set_option maxHeartbeats 800000 in
-- statement-heavy: the organ text and the (β₂) letter are letter-sized
/-- **THE HYPOTHESIS-FORM `Theorems` TWIN OF TIER-0 `DyRamCore_of`** (heir LEAD rules 57 ∕ 69): the organ text of `stub_DyRamCore` VERBATIM (leaf
`F0_P3c_DyadicPaydown.lean` ED. 4 :147–:170; tier-0 :357–:378; type digit of record 4239658620) from EXACTLY the two open STAGE-1b letters — `hβ` = tier-0
`stub_law_cleanSgn` :211–212 VERBATIM, `hβ₂` = tier-0 `stub_law_cleanSgn₂` :231–260 VERBATIM.  `:= dyRamCore_of_pieceRowsWild_one (pieceRowsWild_gselStar_one_of_letters hβ hβ₂)`.
The CLOSED twin, once (β) and (β₂) are ★ `Theorems` constants, is the two-token application `dyRamCore_of_cleanSgn_of_cleanSgn₂ ‹β› ‹β₂›` (no tier-0 import anywhere).
[cite: Rogawski1990, §4.9 Prop. 4.9.1 (a) p. 55] [cite: LanglandsShelstad1989, Theorem (end of §2) p. 484] -/
theorem dyRamCore_of_cleanSgn_of_cleanSgn₂
    (hβ : ∀ {K : Type} [Field K] [Valued K ℤᵐ⁰] [CompleteSpace K] [Fintype (Valued.ResidueField K)] (σ : K →+* K) (ϖ : K) (d t : ℕ),
    DyadicFence (K := K) (CleanSgnFrameConstLawAt n0DerivedOfRecord mcOfRecord σ ϖ d t))
    (hβ₂ :
      ∀ (L : Type) [Field L] [NumberField L] [IsCMField L]
        {v : HeightOneSpectrum (𝓞 ↥(maximalRealSubfield L))} (w : UnitaryGroup.PlacesOver L v)
        (hw : IsCMField.complexConj L • w.1 = w.1) (_he : v.asIdeal.ramificationIdx' w.1.asIdeal ≠ 1)
        (_h2 : ¬ IsUnit (2 : Valued.integer (w.1.adicCompletion L)))
        (ϖ : (w.1.adicCompletion L)) (_hϖ : Valued.v ϖ = WithZero.exp (-1 : ℤ)) (d tE : ℕ) (_hD : IsRamifiedQuadraticDatum (galAdicCompletionMap (L := L) (IsCMField.complexConj L) hw) ϖ d tE)
        [Fintype (Valued.ResidueField (w.1.adicCompletion L))] (δ : (w.1.adicCompletion L)) (_hδ : (galAdicCompletionMap (L := L) (IsCMField.complexConj L) hw) δ = -δ) (_hδ0 : δ ≠ 0)
        (μ : HeckeCharacter L) (_hμu : μ.IsUnitary)
        (_hμω : ∀ x : ideleGroup ↥(maximalRealSubfield L), μ (AdeleRing.ideleBaseChange ↥(maximalRealSubfield L) L x) = quadraticHeckeCharCM L x)
        [MeasurableSpace ((UnitaryGroup.cmDatum L 3 (Matrix.of fun i j : Fin 3 => if i.val + j.val + 1 = 3 then (1 : L) else 0)).Local v)] [BorelSpace ((UnitaryGroup.cmDatum L 3 (Matrix.of fun i j : Fin 3 => if i.val + j.val + 1 = 3 then (1 : L) else 0)).Local v)]
        [∀ γ : ((UnitaryGroup.cmDatum L 3 (Matrix.of fun i j : Fin 3 => if i.val + j.val + 1 = 3 then (1 : L) else 0)).Local v), MeasurableSpace (((UnitaryGroup.cmDatum L 3 (Matrix.of fun i j : Fin 3 => if i.val + j.val + 1 = 3 then (1 : L) else 0)).Local v) ⧸ Subgroup.centralizer ({γ} : Set ((UnitaryGroup.cmDatum L 3 (Matrix.of fun i j : Fin 3 => if i.val + j.val + 1 = 3 then (1 : L) else 0)).Local v)))]
        [∀ γ : ((UnitaryGroup.cmDatum L 3 (Matrix.of fun i j : Fin 3 => if i.val + j.val + 1 = 3 then (1 : L) else 0)).Local v), BorelSpace (((UnitaryGroup.cmDatum L 3 (Matrix.of fun i j : Fin 3 => if i.val + j.val + 1 = 3 then (1 : L) else 0)).Local v) ⧸ Subgroup.centralizer ({γ} : Set ((UnitaryGroup.cmDatum L 3 (Matrix.of fun i j : Fin 3 => if i.val + j.val + 1 = 3 then (1 : L) else 0)).Local v)))]
        [MeasurableSpace ((UnitaryGroup.cmDatum L 2 (Matrix.of fun i j : Fin 2 => if i.val + j.val + 1 = 2 then (1 : L) else 0)).Local v × (UnitaryGroup.cmDatum L 1 (Matrix.of fun i j : Fin 1 => if i.val + j.val + 1 = 1 then (1 : L) else 0)).Local v)] [BorelSpace ((UnitaryGroup.cmDatum L 2 (Matrix.of fun i j : Fin 2 => if i.val + j.val + 1 = 2 then (1 : L) else 0)).Local v × (UnitaryGroup.cmDatum L 1 (Matrix.of fun i j : Fin 1 => if i.val + j.val + 1 = 1 then (1 : L) else 0)).Local v)]
        [∀ a : ((UnitaryGroup.cmDatum L 2 (Matrix.of fun i j : Fin 2 => if i.val + j.val + 1 = 2 then (1 : L) else 0)).Local v × (UnitaryGroup.cmDatum L 1 (Matrix.of fun i j : Fin 1 => if i.val + j.val + 1 = 1 then (1 : L) else 0)).Local v), MeasurableSpace (((UnitaryGroup.cmDatum L 2 (Matrix.of fun i j : Fin 2 => if i.val + j.val + 1 = 2 then (1 : L) else 0)).Local v × (UnitaryGroup.cmDatum L 1 (Matrix.of fun i j : Fin 1 => if i.val + j.val + 1 = 1 then (1 : L) else 0)).Local v) ⧸ Subgroup.centralizer ({a} : Set ((UnitaryGroup.cmDatum L 2 (Matrix.of fun i j : Fin 2 => if i.val + j.val + 1 = 2 then (1 : L) else 0)).Local v × (UnitaryGroup.cmDatum L 1 (Matrix.of fun i j : Fin 1 => if i.val + j.val + 1 = 1 then (1 : L) else 0)).Local v)))]
        [∀ a : ((UnitaryGroup.cmDatum L 2 (Matrix.of fun i j : Fin 2 => if i.val + j.val + 1 = 2 then (1 : L) else 0)).Local v × (UnitaryGroup.cmDatum L 1 (Matrix.of fun i j : Fin 1 => if i.val + j.val + 1 = 1 then (1 : L) else 0)).Local v), BorelSpace (((UnitaryGroup.cmDatum L 2 (Matrix.of fun i j : Fin 2 => if i.val + j.val + 1 = 2 then (1 : L) else 0)).Local v × (UnitaryGroup.cmDatum L 1 (Matrix.of fun i j : Fin 1 => if i.val + j.val + 1 = 1 then (1 : L) else 0)).Local v) ⧸ Subgroup.centralizer ({a} : Set ((UnitaryGroup.cmDatum L 2 (Matrix.of fun i j : Fin 2 => if i.val + j.val + 1 = 2 then (1 : L) else 0)).Local v × (UnitaryGroup.cmDatum L 1 (Matrix.of fun i j : Fin 1 => if i.val + j.val + 1 = 1 then (1 : L) else 0)).Local v)))]
        (νH : Measure ((UnitaryGroup.cmDatum L 2 (Matrix.of fun i j : Fin 2 => if i.val + j.val + 1 = 2 then (1 : L) else 0)).Local v × (UnitaryGroup.cmDatum L 1 (Matrix.of fun i j : Fin 1 => if i.val + j.val + 1 = 1 then (1 : L) else 0)).Local v)) [νH.IsHaarMeasure] [νH.IsMulRightInvariant]
        (νG₃ : Measure ((UnitaryGroup.cmDatum L 3 (Matrix.of fun i j : Fin 3 => if i.val + j.val + 1 = 3 then (1 : L) else 0)).Local v)) [νG₃.IsHaarMeasure] [νG₃.IsMulRightInvariant]
        (mH : OrbitalMeasureFamily ((UnitaryGroup.cmDatum L 2 (Matrix.of fun i j : Fin 2 => if i.val + j.val + 1 = 2 then (1 : L) else 0)).Local v × (UnitaryGroup.cmDatum L 1 (Matrix.of fun i j : Fin 1 => if i.val + j.val + 1 = 1 then (1 : L) else 0)).Local v)) (mG₃ : OrbitalMeasureFamily ((UnitaryGroup.cmDatum L 3 (Matrix.of fun i j : Fin 3 => if i.val + j.val + 1 = 3 then (1 : L) else 0)).Local v))
        (_hmH : mH.IsCanonical (IsLocalGRegular L v) νH) (_hmG : mG₃.IsCanonical (fun γ => IsRegularElt (γ.val : GL (Fin 3) (UnitaryGroup.LocalRing L v))) νG₃),
                  (∃ V ∈ 𝓝 (1 : ((UnitaryGroup.cmDatum L 2 (Matrix.of fun i j : Fin 2 => if i.val + j.val + 1 = 2 then (1 : L) else 0)).Local v × (UnitaryGroup.cmDatum L 1 (Matrix.of fun i j : Fin 1 => if i.val + j.val + 1 = 1 then (1 : L) else 0)).Local v)), ∀ γH ∈ V, IsLocalGRegular L v γH →
      ¬ (∃ x : (w.1.adicCompletion L), (((((γH).1.val : GL (Fin 2) (UnitaryGroup.LocalRing L v)).val.map (Pi.evalRingHom (fun w' : UnitaryGroup.PlacesOver L v => w'.1.adicCompletion L) w))).charpoly).IsRoot x) →
      ∀ δp δm : ((UnitaryGroup.cmDatum L 3 (Matrix.of fun i j : Fin 3 => if i.val + j.val + 1 = 3 then (1 : L) else 0)).Local v), IsLocalNormPair L (Matrix.of fun i j : Fin 3 => if i.val + j.val + 1 = 3 then (1 : L) else 0) v γH δp → finKappaAt L v (Matrix.of fun i j : Fin 3 => if i.val + j.val + 1 = 3 then (1 : L) else 0) γH δp = 1 → IsLocalNormPair L (Matrix.of fun i j : Fin 3 => if i.val + j.val + 1 = 3 then (1 : L) else 0) v γH δm → finKappaAt L v (Matrix.of fun i j : Fin 3 => if i.val + j.val + 1 = 3 then (1 : L) else 0) γH δm = -1 →
        (transvPlusFixCount (galAdicCompletionMap (L := L) (IsCMField.complexConj L) hw) ϖ d (d % 2) (mstarOfRecord d) ((localNonsplitEquiv (IsCMField.complexConj L) (Matrix.of fun i j : Fin 3 => if i.val + j.val + 1 = 3 then (1 : L) else 0) (IsCMField.complexConj_ne_one L) w hw δp :
              ↥(unitaryGroupOfForm (galAdicCompletionMap (L := L) (IsCMField.complexConj L) hw) (placeForm (Matrix.of fun i j : Fin 3 => if i.val + j.val + 1 = 3 then (1 : L) else 0) w.1))) : GL (Fin 3) (w.1.adicCompletion L)) : ℤ) -
            (cleanMinusFixCount (galAdicCompletionMap (L := L) (IsCMField.complexConj L) hw) ϖ d (d % 2) (mstarOfRecord d) (mcOfRecord d) ((localNonsplitEquiv (IsCMField.complexConj L) (Matrix.of fun i j : Fin 3 => if i.val + j.val + 1 = 3 then (1 : L) else 0) (IsCMField.complexConj_ne_one L) w hw δp :
              ↥(unitaryGroupOfForm (galAdicCompletionMap (L := L) (IsCMField.complexConj L) hw) (placeForm (Matrix.of fun i j : Fin 3 => if i.val + j.val + 1 = 3 then (1 : L) else 0) w.1))) : GL (Fin 3) (w.1.adicCompletion L)) : ℤ) =
          (transvPlusFixCount (galAdicCompletionMap (L := L) (IsCMField.complexConj L) hw) ϖ d (d % 2) (mstarOfRecord d) ((localNonsplitEquiv (IsCMField.complexConj L) (Matrix.of fun i j : Fin 3 => if i.val + j.val + 1 = 3 then (1 : L) else 0) (IsCMField.complexConj_ne_one L) w hw δm :
              ↥(unitaryGroupOfForm (galAdicCompletionMap (L := L) (IsCMField.complexConj L) hw) (placeForm (Matrix.of fun i j : Fin 3 => if i.val + j.val + 1 = 3 then (1 : L) else 0) w.1))) : GL (Fin 3) (w.1.adicCompletion L)) : ℤ) -
            (cleanMinusFixCount (galAdicCompletionMap (L := L) (IsCMField.complexConj L) hw) ϖ d (d % 2) (mstarOfRecord d) (mcOfRecord d) ((localNonsplitEquiv (IsCMField.complexConj L) (Matrix.of fun i j : Fin 3 => if i.val + j.val + 1 = 3 then (1 : L) else 0) (IsCMField.complexConj_ne_one L) w hw δm :
              ↥(unitaryGroupOfForm (galAdicCompletionMap (L := L) (IsCMField.complexConj L) hw) (placeForm (Matrix.of fun i j : Fin 3 => if i.val + j.val + 1 = 3 then (1 : L) else 0) w.1))) : GL (Fin 3) (w.1.adicCompletion L)) : ℤ))) :
    ∀ (L : Type) [Field L] [NumberField L] [IsCMField L] (μ : HeckeCharacter L)
      {v : HeightOneSpectrum (𝓞 ↥(maximalRealSubfield L))} (w : UnitaryGroup.PlacesOver L v)
      (_hw : IsCMField.complexConj L • w.1 = w.1) (_he : v.asIdeal.ramificationIdx' w.1.asIdeal ≠ 1)
      (_hμu : μ.IsUnitary)
      (_hμω : ∀ x : ideleGroup ↥(maximalRealSubfield L), μ (AdeleRing.ideleBaseChange ↥(maximalRealSubfield L) L x) = quadraticHeckeCharCM L x)
      (_h2 : ¬ IsUnit (2 : 𝒪[w.1.adicCompletion L]))
      [MeasurableSpace ((UnitaryGroup.cmDatum L 3 (Matrix.of fun i j : Fin 3 => if i.val + j.val + 1 = 3 then (1 : L) else 0)).Local v)] [BorelSpace ((UnitaryGroup.cmDatum L 3 (Matrix.of fun i j : Fin 3 => if i.val + j.val + 1 = 3 then (1 : L) else 0)).Local v)]
      [∀ γ : ((UnitaryGroup.cmDatum L 3 (Matrix.of fun i j : Fin 3 => if i.val + j.val + 1 = 3 then (1 : L) else 0)).Local v), MeasurableSpace (((UnitaryGroup.cmDatum L 3 (Matrix.of fun i j : Fin 3 => if i.val + j.val + 1 = 3 then (1 : L) else 0)).Local v) ⧸ Subgroup.centralizer ({γ} : Set ((UnitaryGroup.cmDatum L 3 (Matrix.of fun i j : Fin 3 => if i.val + j.val + 1 = 3 then (1 : L) else 0)).Local v)))]
      [∀ γ : ((UnitaryGroup.cmDatum L 3 (Matrix.of fun i j : Fin 3 => if i.val + j.val + 1 = 3 then (1 : L) else 0)).Local v), BorelSpace (((UnitaryGroup.cmDatum L 3 (Matrix.of fun i j : Fin 3 => if i.val + j.val + 1 = 3 then (1 : L) else 0)).Local v) ⧸ Subgroup.centralizer ({γ} : Set ((UnitaryGroup.cmDatum L 3 (Matrix.of fun i j : Fin 3 => if i.val + j.val + 1 = 3 then (1 : L) else 0)).Local v)))]
      [MeasurableSpace ((UnitaryGroup.cmDatum L 2 (Matrix.of fun i j : Fin 2 => if i.val + j.val + 1 = 2 then (1 : L) else 0)).Local v × (UnitaryGroup.cmDatum L 1 (Matrix.of fun i j : Fin 1 => if i.val + j.val + 1 = 1 then (1 : L) else 0)).Local v)] [BorelSpace ((UnitaryGroup.cmDatum L 2 (Matrix.of fun i j : Fin 2 => if i.val + j.val + 1 = 2 then (1 : L) else 0)).Local v × (UnitaryGroup.cmDatum L 1 (Matrix.of fun i j : Fin 1 => if i.val + j.val + 1 = 1 then (1 : L) else 0)).Local v)]
      [∀ a : ((UnitaryGroup.cmDatum L 2 (Matrix.of fun i j : Fin 2 => if i.val + j.val + 1 = 2 then (1 : L) else 0)).Local v × (UnitaryGroup.cmDatum L 1 (Matrix.of fun i j : Fin 1 => if i.val + j.val + 1 = 1 then (1 : L) else 0)).Local v), MeasurableSpace (((UnitaryGroup.cmDatum L 2 (Matrix.of fun i j : Fin 2 => if i.val + j.val + 1 = 2 then (1 : L) else 0)).Local v × (UnitaryGroup.cmDatum L 1 (Matrix.of fun i j : Fin 1 => if i.val + j.val + 1 = 1 then (1 : L) else 0)).Local v) ⧸ Subgroup.centralizer ({a} : Set ((UnitaryGroup.cmDatum L 2 (Matrix.of fun i j : Fin 2 => if i.val + j.val + 1 = 2 then (1 : L) else 0)).Local v × (UnitaryGroup.cmDatum L 1 (Matrix.of fun i j : Fin 1 => if i.val + j.val + 1 = 1 then (1 : L) else 0)).Local v)))]
      [∀ a : ((UnitaryGroup.cmDatum L 2 (Matrix.of fun i j : Fin 2 => if i.val + j.val + 1 = 2 then (1 : L) else 0)).Local v × (UnitaryGroup.cmDatum L 1 (Matrix.of fun i j : Fin 1 => if i.val + j.val + 1 = 1 then (1 : L) else 0)).Local v), BorelSpace (((UnitaryGroup.cmDatum L 2 (Matrix.of fun i j : Fin 2 => if i.val + j.val + 1 = 2 then (1 : L) else 0)).Local v × (UnitaryGroup.cmDatum L 1 (Matrix.of fun i j : Fin 1 => if i.val + j.val + 1 = 1 then (1 : L) else 0)).Local v) ⧸ Subgroup.centralizer ({a} : Set ((UnitaryGroup.cmDatum L 2 (Matrix.of fun i j : Fin 2 => if i.val + j.val + 1 = 2 then (1 : L) else 0)).Local v × (UnitaryGroup.cmDatum L 1 (Matrix.of fun i j : Fin 1 => if i.val + j.val + 1 = 1 then (1 : L) else 0)).Local v)))]
      (νH : Measure ((UnitaryGroup.cmDatum L 2 (Matrix.of fun i j : Fin 2 => if i.val + j.val + 1 = 2 then (1 : L) else 0)).Local v × (UnitaryGroup.cmDatum L 1 (Matrix.of fun i j : Fin 1 => if i.val + j.val + 1 = 1 then (1 : L) else 0)).Local v)) [νH.IsHaarMeasure] [νH.IsMulRightInvariant]
      (νG₃ : Measure ((UnitaryGroup.cmDatum L 3 (Matrix.of fun i j : Fin 3 => if i.val + j.val + 1 = 3 then (1 : L) else 0)).Local v)) [νG₃.IsHaarMeasure] [νG₃.IsMulRightInvariant]
      {mH : OrbitalMeasureFamily ((UnitaryGroup.cmDatum L 2 (Matrix.of fun i j : Fin 2 => if i.val + j.val + 1 = 2 then (1 : L) else 0)).Local v × (UnitaryGroup.cmDatum L 1 (Matrix.of fun i j : Fin 1 => if i.val + j.val + 1 = 1 then (1 : L) else 0)).Local v)} {mG₃ : OrbitalMeasureFamily ((UnitaryGroup.cmDatum L 3 (Matrix.of fun i j : Fin 3 => if i.val + j.val + 1 = 3 then (1 : L) else 0)).Local v)},
      mH.IsCanonical (IsLocalGRegular L v) νH → mG₃.IsCanonical (fun γ => IsRegularElt (γ.val : GL (Fin 3) (UnitaryGroup.LocalRing L v))) νG₃ →
      ShalikaGermExpansionNonsplit L (Matrix.of fun i j : Fin 3 => if i.val + j.val + 1 = 3 then (1 : L) else 0) v →
      ∀ (φ₃ : ((UnitaryGroup.cmDatum L 3 (Matrix.of fun i j : Fin 3 => if i.val + j.val + 1 = 3 then (1 : L) else 0)).Local v) → ℂ), IsLocSmooth φ₃ →
        ∃ V ∈ 𝓝 (1 : ((UnitaryGroup.cmDatum L 2 (Matrix.of fun i j : Fin 2 => if i.val + j.val + 1 = 2 then (1 : L) else 0)).Local v × (UnitaryGroup.cmDatum L 1 (Matrix.of fun i j : Fin 1 => if i.val + j.val + 1 = 1 then (1 : L) else 0)).Local v)), ∃ φH : ((UnitaryGroup.cmDatum L 2 (Matrix.of fun i j : Fin 2 => if i.val + j.val + 1 = 2 then (1 : L) else 0)).Local v × (UnitaryGroup.cmDatum L 1 (Matrix.of fun i j : Fin 1 => if i.val + j.val + 1 = 1 then (1 : L) else 0)).Local v) → ℂ, IsLocSmooth φH ∧
          ∀ γH ∈ V, IsLocalGRegular L v γH →
            stableOrbitalIntegralRel (IsLocalStablyConjH L v) mH φH γH =
              ∑ᶠ c : ConjClasses ((UnitaryGroup.cmDatum L 3 (Matrix.of fun i j : Fin 3 => if i.val + j.val + 1 = 3 then (1 : L) else 0)).Local v), ((finExplicitCollection L (Matrix.of fun i j : Fin 3 => if i.val + j.val + 1 = 3 then (1 : L) else 0) μ (finExplicitDelta_conj_left_all L (Matrix.of fun i j : Fin 3 => if i.val + j.val + 1 = 3 then (1 : L) else 0) μ) (finExplicitDelta_conj_right_all L (Matrix.of fun i j : Fin 3 => if i.val + j.val + 1 = 3 then (1 : L) else 0) μ)) v).Δ γH (Quotient.out c) * classOrbitalIntegral mG₃ φ₃ c :=
  dyRamCore_of_pieceRowsWild_one (pieceRowsWild_gselStar_one_of_letters hβ hβ₂)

What you need to do —
In the entries above, the lines from the one bearing "-- statement-heavy: the" up to and including the one bearing "TWIN OF TIER-0" should be transcribed exactly; no other line is wanted.

Result of the task —
-- statement-heavy: the organ text and the (β₂) letter are letter-sized
/-- **THE HYPOTHESIS-FORM `Theorems` TWIN OF TIER-0 `DyRamCore_of`** (heir LEAD rules 57 ∕ 69): the organ text of `stub_DyRamCore` VERBATIM (leaf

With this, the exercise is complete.